The CheckPoint after pre-training only is also uploaded to s-JoL/Open-Llama-V2-pretrain.

We have completed 330B token pre-training, training a total of 80 K steps. The Global Batch Size is consistent with Llama at 4M. Using a total of 7 parts of data to constitute the Instruction-tuning data, the model has certain programming abilities, mathematical abilities, and multi-turn dialogue abilities. Specific data can be found in the Instruction-Tuning section.

Below is a display of the model's multi-turn dialogue ability regarding code:

[2023.5.8] Release v2.1

• This update adds support for larger model training. Using DeepSpeed stage3 + offload + activation checkpoint, you can train a 65B model with A100-80G.

• The peft library is introduced to support training such as lora.

• The following table compares the training speed of Open-Llama and the original Llama, and the performance data of Llama is quoted from the original Llama paper.

[2023.4.28] Release v2.0

This update mainly includes the following aspects, increasing the effective training speed by 50% compared to the v1 version, reducing padding from 30% to 5%, and improving training speed from 3200 tokens/s to 3620 tokens/s. 0.95 * 3620 / (0.7 * 3200) = 1.521

1. Use Hugging Face's datasets library for data reading, with the process as follows:
   1. Use the transform function to unify data formats from different datasets to {'text': 'xxx'}
   2. Tokenize using Tokenizer
   3. Sample long sequences; currently, three modes are provided: truncation, sampling (refer to the Gopher paper), and splitting
   4. Optional: concatenate texts from different docs, reducing padding in the data and accelerating training. In the v1 version, padding accounted for 30%; after concatenation, padding is reduced to 5%.
2. Add Trainer, which can be reused for both pre-training and instruction fine-tuning, see solver/trainer.py
3. Unify the pre-training and instruction fine-tuning training entry to train_lm.py
4. Provide more convenient configuration, see configs/pretrain_config.yaml
5. Provide functionality to continue pre-training based on other pre-trained models and supplementing vocabulary
6. Resuming training from a checkpoint is supported, including loading optimizer parameters/learning rate and skipping duplicate data

[2023.4.16] Release v1.0

Basic pre-training and instruction fine-tuning codes are provided, with a training speed comparable to that of the original Llama. The pre-trained and fine-tuned models are already open-sourced on Hugging Face.

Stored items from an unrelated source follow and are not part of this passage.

import Summits.NavierStokesRegularity.FunctionalMining.TopEigDensityLocalIdentity
import Summits.NavierStokesRegularity.FunctionalMining.TopEigDensityIntegral
import HarnessLib

/-!
# FunctionalMining — COROLLARY 3′ (a) of F1 PART I with the hypothesis AS PRINTED: if `λ₁(S(v))` is
# simple at every point of `T³`, the heat dissipation of `∫ λ₁^q` is the integral of a non-negative
# density (grad-λ + rotation/tilt channels), with no eigenpair input

Search for candidate a priori estimates; no regularity claim. Cell `pub-nsfunc`, prove seat
(gen 23). `TopEigDensityIntegral.lean` (gen 22) proved Cor. 3′ (a) along a GIVEN smooth global top
eigenpair. With the joint smoothness of `λ₁` at simple points (`TopEigDensityLocal.lean`) the
hypothesis becomes the one of the pen statement — `λ₁∘S` simple on all of `T³` (in gap form at every
point) —, and no global eigenvector field is needed (none need exist as a VECTOR field; the density is
sign-free):

* `TopEig.isSmooth_torusStrainTopEig_of_simple` — then `λ₁ = torusStrainTopEig v` is `C^∞` on `T³`;
* `TopEig.dirTopEig_strainFlat_eq_of_gapForm` — `μ(S(x); ΔS(x)) = eᵀS(Δv)(x)e` at a simple point;
* **`TopEig.heatDissipation_topEigMoment_eq_integral_of_simple`** — for `v` smooth and divergence free,
  `q ≥ 1`:  `T(v) = ∫ [q(q−1)λ₁^{q−2}∑ₖ(∂ₖλ₁)² + qλ₁^{q−1}(Δλ₁ − μ(S;ΔS))] dx`
  (Danskin `T = −∫qλ₁^{q−1}μ`, the density identity, and `∫Δ(λ₁^q) = 0`);
* `TopEig.channelIntegrand_nonneg_of_simple` — the integrand is `≥ 0` pointwise, its second bracket
  being `Δλ₁(x) − μ(S;ΔS)(x) = 2∑ₖN′ₖᵀS(∂ₖv)(x)e ≥ 0` (`TopEig.laplacian_sub_dirTopEig_eq_of_gapForm`):
  SIEVELD's density (1) is exact, channel by channel, and `T(v) ≥ 0` termwise
  (`TopEig.heatDissipation_topEigMoment_nonneg_of_simple`).

[ours; F1 PART I Cor. 3′ (a)]
-/

noncomputable section

open MeasureTheory Set Filter Topology Matrix
open scoped ContDiff

namespace Summit.NavierStokesRegularity.FunctionalMining

open Literature.Analysis Literature.Analysis.FunctionSpaces Literature.Analysis.FunctionSpaces.Torus
  Literature.Analysis.FluidPDE SharpClass.DirectorForm

namespace TopEig

variable {v : UnitAddTorus (Fin 3) → EuclideanSpace ℝ (Fin 3)}

/-! ## 1. Simple everywhere ⇒ `λ₁` is smooth on the torus -/

/-- **If `λ₁(S(v))` is simple (gap form) at every point, `λ₁` is `C^∞` on `T³`.** [ours; folklore —
Kato II-§5] -/
theorem isSmooth_torusStrainTopEig_of_simple (hv : Torus.IsSmooth v)
    (hsimple : ∀ x : UnitAddTorus (Fin 3), ∃ (e : Fin 3 → ℝ) (lam g : ℝ), e ⬝ᵥ e = 1 ∧
      torusStrainMatrix v x *ᵥ e = lam • e ∧ 0 < g ∧
      ∀ w, w ⬝ᵥ e = 0 → w ⬝ᵥ torusStrainMatrix v x *ᵥ w ≤ (lam - g) * (w ⬝ᵥ w)) :
    Torus.IsSmooth (torusStrainTopEig v) := by
  unfold Torus.IsSmooth
  rw [← liftAt_zero_left]
  refine contDiff_iff_contDiffAt.2 fun w => ?_
  obtain ⟨e, lam, g, he1, hSe, hg, hgap⟩ := hsimple ((0 : UnitAddTorus (Fin 3)) + proj w)
  obtain ⟨-, -, -, -, hcd⟩ := exists_smooth_topEigenvector_chart_of_gapForm hv he1 hSe hg hgap
  exact contDiffAt_liftAt_of_shift hcd

/-- At a simple point, **`μ(S(x); ΔS(x)) = eᵀS(Δv)(x)e`** (the top eigen-set is `{±e}`). [ours] -/
theorem dirTopEig_strainFlat_eq_of_gapForm {x : UnitAddTorus (Fin 3)} {e : Fin 3 → ℝ} {lam g : ℝ}
    (he1 : e ⬝ᵥ e = 1) (hSe : torusStrainMatrix v x *ᵥ e = lam • e) (hg : 0 < g)
    (hgap : ∀ w, w ⬝ᵥ e = 0 → w ⬝ᵥ torusStrainMatrix v x *ᵥ w ≤ (lam - g) * (w ⬝ᵥ w))
    (u : UnitAddTorus (Fin 3) → EuclideanSpace ℝ (Fin 3)) :
    dirTopEig (StrainL4.strainFlat v x) (StrainL4.strainFlat u x) =
      e ⬝ᵥ (torusStrainMatrix u x *ᵥ e) := by
  have he1' : e ∈ unitSphere (Fin 3) := he1
  rw [← flat_torusStrainMatrix, ← flat_torusStrainMatrix,
    dirTopEig_eq_quad_of_gapForm he1' hg
      (gapForm_of_eigenvector (torusStrainMatrix_isSymm v x) he1' hSe hgap)
      (by rw [quad_flat, hSe, dotProduct_smul, he1, smul_eq_mul, mul_one]),
    quad_flat]

/-- At a simple point, **`Δλ₁(x) − μ(S(x); ΔS(x))` is twice the channel sum**: there are `N′ₖ` with
`Δλ₁(x) − μ(S;ΔS)(x) = 2∑ₖ N′ₖᵀS(∂ₖv)(x)e`, each `N′ₖᵀS(∂ₖv)(x)e = λ|N′ₖ|² − N′ₖᵀS(x)N′ₖ ≥ 0`; in
particular `μ(S;ΔS)(x) ≤ Δλ₁(x)`. [ours; F1 PART I Prop. 3 (2)] -/
theorem laplacian_sub_dirTopEig_eq_of_gapForm (hv : Torus.IsSmooth v)
    {x : UnitAddTorus (Fin 3)} {e : Fin 3 → ℝ} {lam g : ℝ} (he1 : e ⬝ᵥ e = 1)
    (hSe : torusStrainMatrix v x *ᵥ e = lam • e) (hg : 0 < g)
    (hgap : ∀ w, w ⬝ᵥ e = 0 → w ⬝ᵥ torusStrainMatrix v x *ᵥ w ≤ (lam - g) * (w ⬝ᵥ w)) :
    ∃ N' : Fin 3 → Fin 3 → ℝ,
      Torus.laplacian (torusStrainTopEig v) x -
          dirTopEig (StrainL4.strainFlat v x) (StrainL4.strainFlat (Torus.laplacian v) x) =
        2 * ∑ k, N' k ⬝ᵥ (torusStrainMatrix (Torus.partialDeriv k v) x *ᵥ e) ∧
      (∀ k, N' k ⬝ᵥ (torusStrainMatrix (Torus.partialDeriv k v) x *ᵥ e) =
          lam * (N' k ⬝ᵥ N' k) - N' k ⬝ᵥ (torusStrainMatrix v x *ᵥ N' k) ∧
        0 ≤ N' k ⬝ᵥ (torusStrainMatrix (Torus.partialDeriv k v) x *ᵥ e)) ∧
      dirTopEig (StrainL4.strainFlat v x) (StrainL4.strainFlat (Torus.laplacian v) x) ≤
        Torus.laplacian (torusStrainTopEig v) x := by
  obtain ⟨N', hlap, hk⟩ := laplacian_torusStrainTopEig_eq_of_gapForm hv he1 hSe hg hgap
  refine ⟨N', ?_, fun k => ⟨(hk k).2.2.1, (hk k).2.2.2⟩, ?_⟩
  · rw [hlap, dirTopEig_strainFlat_eq_of_gapForm he1 hSe hg hgap]
    ring
  · rw [dirTopEig_strainFlat_eq_of_gapForm he1 hSe hg hgap]
    exact laplacian_torusStrainTopEig_ge_of_gapForm hv he1 hSe hg hgap

/-! ## 2. COROLLARY 3′ (a): the dissipation as the integral of the channel density -/

/-- **COROLLARY 3′ (a) OF F1 PART I, HYPOTHESIS AS PRINTED.** Let `v` be smooth and divergence free on
`T³`, `q ≥ 1`, and let `λ₁(S(v))` be simple at EVERY point (gap form). Then, with
`λ₁ = torusStrainTopEig v` (now `C^∞` and `> 0` on `T³`) and `μ = μ(S;ΔS)` the Danskin density,
`heatDissipation (∫(λ₁⁺)^q) v = ∫ [q(q−1)λ₁^{q−2}∑ₖ(∂ₖλ₁)² + qλ₁^{q−1}(Δλ₁ − μ(S;ΔS))] dx`
— Danskin's `T = −∫qλ₁^{q−1}μ`, the pointwise identity `Δ(λ₁^q) = q(q−1)λ₁^{q−2}|∇λ₁|² + qλ₁^{q−1}Δλ₁`
and `∫_{T³}Δ(λ₁^q) = 0`. The integrand is `F_q` of SIEVELD's (1): `Δλ₁ − μ = 2∑ₖ(channels) ≥ 0`
(`laplacian_sub_dirTopEig_eq_of_gapForm`). [ours; F1 PART I Cor. 3′ (a)] -/
theorem heatDissipation_topEigMoment_eq_integral_of_simple {q : ℝ} (hq : 1 ≤ q)
    (hv : Torus.IsSmooth v) (hdiv : Torus.IsDivFree v)
    (hsimple : ∀ x : UnitAddTorus (Fin 3), ∃ (e : Fin 3 → ℝ) (lam g : ℝ), e ⬝ᵥ e = 1 ∧
      torusStrainMatrix v x *ᵥ e = lam • e ∧ 0 < g ∧
      ∀ w, w ⬝ᵥ e = 0 → w ⬝ᵥ torusStrainMatrix v x *ᵥ w ≤ (lam - g) * (w ⬝ᵥ w)) :
    heatDissipation (torusTopEigMoment q) v =
      ∫ x, (q * (q - 1) * torusStrainTopEig v x ^ (q - 2) *
            ∑ k, Torus.partialDeriv k (torusStrainTopEig v) x ^ 2 +
          q * torusStrainTopEig v x ^ (q - 1) * (Torus.laplacian (torusStrainTopEig v) x -
            dirTopEig (StrainL4.strainFlat v x) (StrainL4.strainFlat (Torus.laplacian v) x))) := by
  have hls : Torus.IsSmooth (torusStrainTopEig v) := isSmooth_torusStrainTopEig_of_simple hv hsimple
  have hpos : ∀ x, 0 < torusStrainTopEig v x := fun x => by
    obtain ⟨e, lam, g, he1, hSe, hg, hgap⟩ := hsimple x
    rw [torusStrainTopEig_eq_of_gapForm he1 hSe hg hgap]
    exact (lam_pos_of_gapForm_of_isDivFree hv hdiv he1 hSe hg hgap).2
  have hlq : Torus.IsSmooth (fun y => torusStrainTopEig v y ^ q) := isSmooth_rpow_of_pos hls hpos q
  have hD := integrable_danskinDensity hq hv hv.laplacian hdiv
  have hL := hlq.laplacian.integrable
  -- pointwise: the integrand is `Δ(λ₁^q) − qλ₁^{q−1}μ`
  have hpt : ∀ x, q * (q - 1) * torusStrainTopEig v x ^ (q - 2) *
        ∑ k, Torus.partialDeriv k (torusStrainTopEig v) x ^ 2 +
      q * torusStrainTopEig v x ^ (q - 1) * (Torus.laplacian (torusStrainTopEig v) x -
        dirTopEig (StrainL4.strainFlat v x) (StrainL4.strainFlat (Torus.laplacian v) x)) =
      Torus.laplacian (fun y => torusStrainTopEig v y ^ q) x -
        q * torusStrainTopEig v x ^ (q - 1) *
          dirTopEig (StrainL4.strainFlat v x) (StrainL4.strainFlat (Torus.laplacian v) x) := by
    intro x
    rw [laplacian_rpow_of_pos hls hpos q x]
    ring
  rw [heatDissipation_topEigMoment_eq_integral hq hv hdiv]
  simp_rw [hpt]
  rw [integral_sub hL hD, integral_laplacian_eq_zero_of_isSmooth hlq, zero_sub]

/-- **The integrand of Cor. 3′ (a) is non-negative** at every simple point (`q ≥ 1`, `λ₁ > 0`):
`q(q−1)λ₁^{q−2}∑ₖ(∂ₖλ₁)² ≥ 0` and `qλ₁^{q−1}(Δλ₁ − μ) ≥ 0`. [ours; F1 PART I Cor. 3′ (a)] -/
theorem channelIntegrand_nonneg_of_simple {q : ℝ} (hq : 1 ≤ q) (hv : Torus.IsSmooth v)
    {x : UnitAddTorus (Fin 3)} {e : Fin 3 → ℝ} {lam g : ℝ} (he1 : e ⬝ᵥ e = 1)
    (hSe : torusStrainMatrix v x *ᵥ e = lam • e) (hg : 0 < g)
    (hgap : ∀ w, w ⬝ᵥ e = 0 → w ⬝ᵥ torusStrainMatrix v x *ᵥ w ≤ (lam - g) * (w ⬝ᵥ w))
    (hpos : 0 < lam) :
    0 ≤ q * (q - 1) * torusStrainTopEig v x ^ (q - 2) *
          ∑ k, Torus.partialDeriv k (torusStrainTopEig v) x ^ 2 +
        q * torusStrainTopEig v x ^ (q - 1) * (Torus.laplacian (torusStrainTopEig v) x -
          dirTopEig (StrainL4.strainFlat v x) (StrainL4.strainFlat (Torus.laplacian v) x)) := by
  have hx : torusStrainTopEig v x = lam := torusStrainTopEig_eq_of_gapForm he1 hSe hg hgap
  obtain ⟨-, -, -, hle⟩ := laplacian_sub_dirTopEig_eq_of_gapForm hv he1 hSe hg hgap
  rw [hx]
  have hq0 : 0 ≤ q := by linarith
  have hq1 : 0 ≤ q - 1 := by linarith
  have hp2 : 0 ≤ lam ^ (q - 2) := Real.rpow_nonneg hpos.le _
  have hp1 : 0 ≤ lam ^ (q - 1) := Real.rpow_nonneg hpos.le _
  have hs : 0 ≤ ∑ k, Torus.partialDeriv k (torusStrainTopEig v) x ^ 2 :=
    Finset.sum_nonneg fun k _ => sq_nonneg _
  have hd : 0 ≤ Torus.laplacian (torusStrainTopEig v) x -
      dirTopEig (StrainL4.strainFlat v x) (StrainL4.strainFlat (Torus.laplacian v) x) := by
    linarith
  positivity

/-- **`T(v) ≥ 0`, termwise, when `λ₁` is simple everywhere** (the heat sieve in the exact form of
Cor. 3′ (a): the dissipation is the integral of a pointwise non-negative channel density). [ours] -/
theorem heatDissipation_topEigMoment_nonneg_of_simple {q : ℝ} (hq : 1 ≤ q)
    (hv : Torus.IsSmooth v) (hdiv : Torus.IsDivFree v)
    (hsimple : ∀ x : UnitAddTorus (Fin 3), ∃ (e : Fin 3 → ℝ) (lam g : ℝ), e ⬝ᵥ e = 1 ∧
      torusStrainMatrix v x *ᵥ e = lam • e ∧ 0 < g ∧
      ∀ w, w ⬝ᵥ e = 0 → w ⬝ᵥ torusStrainMatrix v x *ᵥ w ≤ (lam - g) * (w ⬝ᵥ w)) :
    0 ≤ heatDissipation (torusTopEigMoment q) v := by
  rw [heatDissipation_topEigMoment_eq_integral_of_simple hq hv hdiv hsimple]
  refine integral_nonneg fun x => ?_
  obtain ⟨e, lam, g, he1, hSe, hg, hgap⟩ := hsimple x
  exact channelIntegrand_nonneg_of_simple hq hv he1 hSe hg hgap
    (lam_pos_of_gapForm_of_isDivFree hv hdiv he1 hSe hg hgap).2

end TopEig

end Summit.NavierStokesRegularity.FunctionalMining

end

v1 version code can be seen at https://github.com/s-JoL/Open-Llama/tree/v1.0

We believe that ease of use is one of the most important features when building large language models. To make Open-LLAMA more accessible, we have focused on the following aspects:

• Minimal implementation: We have adopted the simplest implementation methods, lowering the entry threshold and allowing beginners to get started with ease.
• Complete pipeline: We have published the complete code from dataset construction to training, making every step in the process of building a large language model clear and visible.

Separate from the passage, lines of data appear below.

import Summits.Ventures.YMGap.RobustBall.TrailLoopFamily
import Summits.Ventures.YMGap.RobustBall.RectangleLoopFamily
import HarnessLib

/-!
# Venture YMGap, track ROBUST-BALL — a non-degenerate lattice RECTANGLE IS A CLOSED TRAIL: the rectangle family sits inside
# the trail family

HONEST FRAMING. WHAT THIS IS: a venture file (cell `pub-ymgap`, track Y2 ROBUST-BALL, seat rb-p1), lattice geometry linking the two
concrete loop families of the track: for `i ≠ j` and `R, T ≥ 1` the rectangle `rectWalk x i j R T` of `ℤ^d` traverses no link twice
(`isTrail_rectWalk`; the oriented edges under its `2(R+T)` darts are pairwise distinct, `nodup_dartSteps_rectWalk`; tree `Dart.edge_eq_of_dartStep`, `ZdEdge.toSym2` + its injectivity here), so every index of
the rectangle family `rectLoop` is an index of the trail family `trailLoop` (`rectLoop_mem_range_trailLoop`) — the all-closed-trails
theorems of `TrailLoopFamily.lean` cover the rectangle actions of `RectangleLoopFamily.lean`. WHAT IT IS NOT: no measure, no number;
nothing about the continuum limit or the Clay problem.

References: Mathlib `SimpleGraph.Walk.IsTrail`; this track's `RectangleEdges.lean`, `LoopObservable.lean`. [folklore]
-/

noncomputable section

open Function SimpleGraph
open Literature.Probability.LatticeModels
open Literature.MathematicalPhysics.QuantumLattice
open Literature.MathematicalPhysics.QuantumFieldTheory (walkEdges)

namespace Summit.Ventures.YMGap.RobustBall

variable {d : ℕ}

/-! ### A walk is a trail iff its oriented edges are pairwise distinct -/

/-- The map `(z, k) ↦ {z, z + e_k}` (tree `ZdEdge.toSym2`) is injective on `ℤ^d`. -/
theorem injective_zdEdge_toSym2 :
    Injective (Literature.MathematicalPhysics.QuantumFieldTheory.ZdEdge.toSym2 (d := d)) := by
  rintro ⟨z, k⟩ ⟨z', k'⟩ h
  unfold Literature.MathematicalPhysics.QuantumFieldTheory.ZdEdge.toSym2 at h
  simp only at h
  rcases Sym2.eq_iff.1 h with ⟨h1, h2⟩ | ⟨h1, h2⟩
  · subst h1
    have hk : (Pi.single k (1 : ℤ) : Site d) = Pi.single k' 1 := add_left_cancel h2
    have hkk : k = k' := by
      by_contra hne
      have h3 := congrFun hk k
      rw [Pi.single_eq_same, Pi.single_eq_of_ne hne] at h3
      exact one_ne_zero h3
    subst hkk; rfl
  · exfalso
    have h3 := congrFun h2 k
    rw [h1] at h3
    simp only [Pi.add_apply, Pi.single_eq_same] at h3
    have h4 : (Pi.single k' (1 : ℤ) : Site d) k = 0 ∨ (Pi.single k' (1 : ℤ) : Site d) k = 1 := by
      by_cases hkk : k = k'
      · subst hkk; simp
      · left; rw [Pi.single_eq_of_ne hkk]
    omega

/-- A walk is a trail iff the oriented edges under its darts are pairwise distinct (one direction is the tree's
`nodup_map_dartStep_of_isTrail`). -/
theorem isTrail_iff_nodup_dartSteps {x y : Site d} (w : (zdGraph d).Walk x y) :
    w.IsTrail ↔ (w.darts.map fun a => (dartStep a).1).Nodup := by
  refine ⟨Literature.MathematicalPhysics.QuantumFieldTheory.nodup_map_dartStep_of_isTrail, fun h => ?_⟩
  rw [Walk.isTrail_def]
  have hmap : w.edges = (w.darts.map fun a => (dartStep a).1).map
      Literature.MathematicalPhysics.QuantumFieldTheory.ZdEdge.toSym2 := by
    unfold Walk.edges
    rw [List.map_map]
    exact List.map_congr_left fun a _ => Literature.MathematicalPhysics.QuantumFieldTheory.Dart.edge_eq_of_dartStep a
  rw [hmap]
  exact List.Nodup.map injective_zdEdge_toSym2 h

/-! ### The oriented edges of straight walks and rectangles, as lists -/

/-- The oriented edges of a straight walk, in order: `(x + k e_i, i)`, `k = 0, …, n − 1`. -/
theorem dartSteps_lineWalk (i : Fin d) : ∀ (n : ℕ) (x : Site d),
    ((lineWalk i n x).darts.map fun a => (dartStep a).1) = (List.range n).map fun k : ℕ => (x + Pi.single i (k : ℤ), i)
  | 0, x => by simp [lineWalk]
  | n + 1, x => by
    rw [lineWalk, Walk.darts_cons, Walk.darts_copy, List.map_cons, dartStep_add_single, dartSteps_lineWalk i n,
      List.range_succ_eq_map, List.map_cons, List.map_map]
    simp only [Nat.cast_zero, Pi.single_zero, add_zero]
    congr 1
    refine List.map_congr_left fun k _ => ?_
    simp only [comp_apply, Nat.succ_eq_add_one, Nat.cast_add, Nat.cast_one, Pi.single_add]
    abel

/-- The oriented edges of a straight walk are pairwise distinct. -/
theorem nodup_dartSteps_lineWalk (i : Fin d) (n : ℕ) (x : Site d) :
    ((lineWalk i n x).darts.map fun a => (dartStep a).1).Nodup := by
  rw [dartSteps_lineWalk]
  refine List.Nodup.map (fun k k' h => ?_) List.nodup_range
  have h1 := congrArg (fun e : ZdEdge d => e.1 i) h
  simp only [Pi.add_apply, Pi.single_eq_same, add_right_inj, Nat.cast_inj] at h1
  exact h1

/-- Reversal permutes the oriented edges under the darts. -/
theorem dartSteps_reverse {x y : Site d} (w : (zdGraph d).Walk x y) :
    (w.reverse.darts.map fun a => (dartStep a).1) = (w.darts.map fun a => (dartStep a).1).reverse := by
  rw [Walk.darts_reverse, List.map_reverse, List.map_map]
  congr 1
  exact List.map_congr_left fun a _ => by simp [dartStep_symm]

/-- Membership in the oriented-edge list is membership in `walkEdges`. -/
theorem mem_dartSteps_iff {x y : Site d} (w : (zdGraph d).Walk x y) (e : ZdEdge d) :
    e ∈ (w.darts.map fun a => (dartStep a).1) ↔ e ∈ walkEdges w := by
  unfold walkEdges; rw [List.mem_toFinset]

/-! ### Rectangles are trails -/

/-- **The oriented edges of a non-degenerate rectangle are pairwise distinct** (`i ≠ j`, `R, T ≥ 1`). -/
theorem nodup_dartSteps_rectWalk {x : Site d} {i j : Fin d} (hij : i ≠ j) {R T : ℕ} (hR : 1 ≤ R) (hT : 1 ≤ T) :
    ((rectWalk x i j R T).darts.map fun a => (dartStep a).1).Nodup := by
  -- side membership predicates
  have hA : ∀ e ∈ ((lineWalk i R x).darts.map fun a => (dartStep a).1), ∃ k : ℕ, k < R ∧ e = (x + Pi.single i (k : ℤ), i) :=
    fun e he => (mem_walkEdges_lineWalk_iff i R x e).1 ((mem_dartSteps_iff _ e).1 he)
  have hB : ∀ e ∈ (((lineWalk j T (x + Pi.single i (R : ℤ))).copy rfl (add_right_comm _ _ _)).darts.map
      fun a => (dartStep a).1), ∃ k : ℕ, k < T ∧ e = (x + Pi.single i (R : ℤ) + Pi.single j (k : ℤ), j) := by
    intro e he
    rw [Walk.darts_copy] at he
    exact (mem_walkEdges_lineWalk_iff j T _ e).1 ((mem_dartSteps_iff _ e).1 he)
  have hC : ∀ e ∈ ((lineWalk i R (x + Pi.single j (T : ℤ))).reverse.darts.map fun a => (dartStep a).1),
      ∃ k : ℕ, k < R ∧ e = (x + Pi.single j (T : ℤ) + Pi.single i (k : ℤ), i) := by
    intro e he
    rw [dartSteps_reverse, List.mem_reverse] at he
    exact (mem_walkEdges_lineWalk_iff i R _ e).1 ((mem_dartSteps_iff _ e).1 he)
  have hD : ∀ e ∈ ((lineWalk j T x).reverse.darts.map fun a => (dartStep a).1),
      ∃ k : ℕ, k < T ∧ e = (x + Pi.single j (k : ℤ), j) := by
    intro e he
    rw [dartSteps_reverse, List.mem_reverse] at he
    exact (mem_walkEdges_lineWalk_iff j T x e).1 ((mem_dartSteps_iff _ e).1 he)
  -- A ∩ C = ∅ : compare the `j`-coordinate
  have hAC : ∀ e, (∃ k : ℕ, k < R ∧ e = (x + Pi.single i (k : ℤ), i)) →
      (∃ k : ℕ, k < R ∧ e = (x + Pi.single j (T : ℤ) + Pi.single i (k : ℤ), i)) → False := by
    rintro e ⟨k, -, rfl⟩ ⟨k', -, h⟩
    have h1 := congrArg (fun e : ZdEdge d => e.1 j) h
    simp only [Pi.add_apply, Pi.single_eq_same, Pi.single_eq_of_ne hij.symm] at h1
    omega
  -- B ∩ D = ∅ : compare the `i`-coordinate
  have hBD : ∀ e, (∃ k : ℕ, k < T ∧ e = (x + Pi.single i (R : ℤ) + Pi.single j (k : ℤ), j)) →
      (∃ k : ℕ, k < T ∧ e = (x + Pi.single j (k : ℤ), j)) → False := by
    rintro e ⟨k, -, rfl⟩ ⟨k', -, h⟩
    have h1 := congrArg (fun e : ZdEdge d => e.1 i) h
    simp only [Pi.add_apply, Pi.single_eq_same, Pi.single_eq_of_ne hij] at h1
    omega
  rw [rectWalk, Walk.darts_append, Walk.darts_append, Walk.darts_append, List.map_append, List.map_append, List.map_append]
  rw [List.nodup_append]
  refine ⟨nodup_dartSteps_lineWalk i R x, ?_, fun a ha b hb hab => ?_⟩
  · rw [List.nodup_append]
    refine ⟨by rw [Walk.darts_copy]; exact nodup_dartSteps_lineWalk j T _, ?_, fun a ha b hb hab => ?_⟩
    · rw [List.nodup_append]
      refine ⟨by rw [dartSteps_reverse, List.nodup_reverse]; exact nodup_dartSteps_lineWalk i R _,
        by rw [dartSteps_reverse, List.nodup_reverse]; exact nodup_dartSteps_lineWalk j T x, fun a ha b hb hab => ?_⟩
      obtain ⟨k, -, rfl⟩ := hC a ha
      obtain ⟨k', -, rfl⟩ := hD b hb
      exact hij (congrArg Prod.snd hab)
    · -- B vs (C ++ D)
      obtain ⟨k, hk, rfl⟩ := hB a ha
      rcases List.mem_append.1 hb with hb | hb
      · obtain ⟨k', -, rfl⟩ := hC b hb
        exact hij (congrArg Prod.snd hab).symm
      · exact hBD b ⟨k, hk, hab.symm⟩ (hD b hb)
  · -- A vs (B ++ C ++ D)
    obtain ⟨k, hk, rfl⟩ := hA a ha
    rcases List.mem_append.1 hb with hb | hb
    · obtain ⟨k', -, rfl⟩ := hB b hb
      exact hij (congrArg Prod.snd hab)
    · rcases List.mem_append.1 hb with hb | hb
      · exact hAC b ⟨k, hk, hab.symm⟩ (hC b hb)
      · obtain ⟨k', -, rfl⟩ := hD b hb
        exact hij (congrArg Prod.snd hab)

/-- **A non-degenerate lattice rectangle is a closed trail.** -/
theorem isTrail_rectWalk (x : Site d) {i j : Fin d} (hij : i ≠ j) {R T : ℕ} (hR : 1 ≤ R) (hT : 1 ≤ T) :
    (rectWalk x i j R T).IsTrail :=
  (isTrail_iff_nodup_dartSteps _).2 (nodup_dartSteps_rectWalk hij hR hT)

/-- **The rectangle family sits inside the trail family**: every `rectLoop i` is a `trailLoop j`. -/
theorem rectLoop_mem_range_trailLoop (i : RectIdx d) : rectLoop i ∈ Set.range (trailLoop (d := d)) := by
  refine ⟨⟨rectLoop i, ?_, ?_⟩, rfl⟩
  · exact isTrail_rectWalk _ (ne_of_lt i.1.2.2) (Nat.succ_pos _) (Nat.succ_pos _)
  · change 0 < (rectWalk i.1.1 i.1.2.1.1 i.1.2.1.2 (i.2.1 + 1) (i.2.2 + 1)).length
    rw [length_rectWalk]; omega

end Summit.Ventures.YMGap.RobustBall

end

Due to the high cost of training large language models, high performance is also crucial when building them. To achieve high-performance training, we have employed the following techniques:

• Fused CUDA kernel: Using the fused CUDA kernel provided in xformers can fuse multiple operations, reducing data transfer between the GPU and CPU, thereby improving training efficiency.
• Parallelized training: We employ the Accelerate library to support parallelized training on multiple GPUs to speed up the training process.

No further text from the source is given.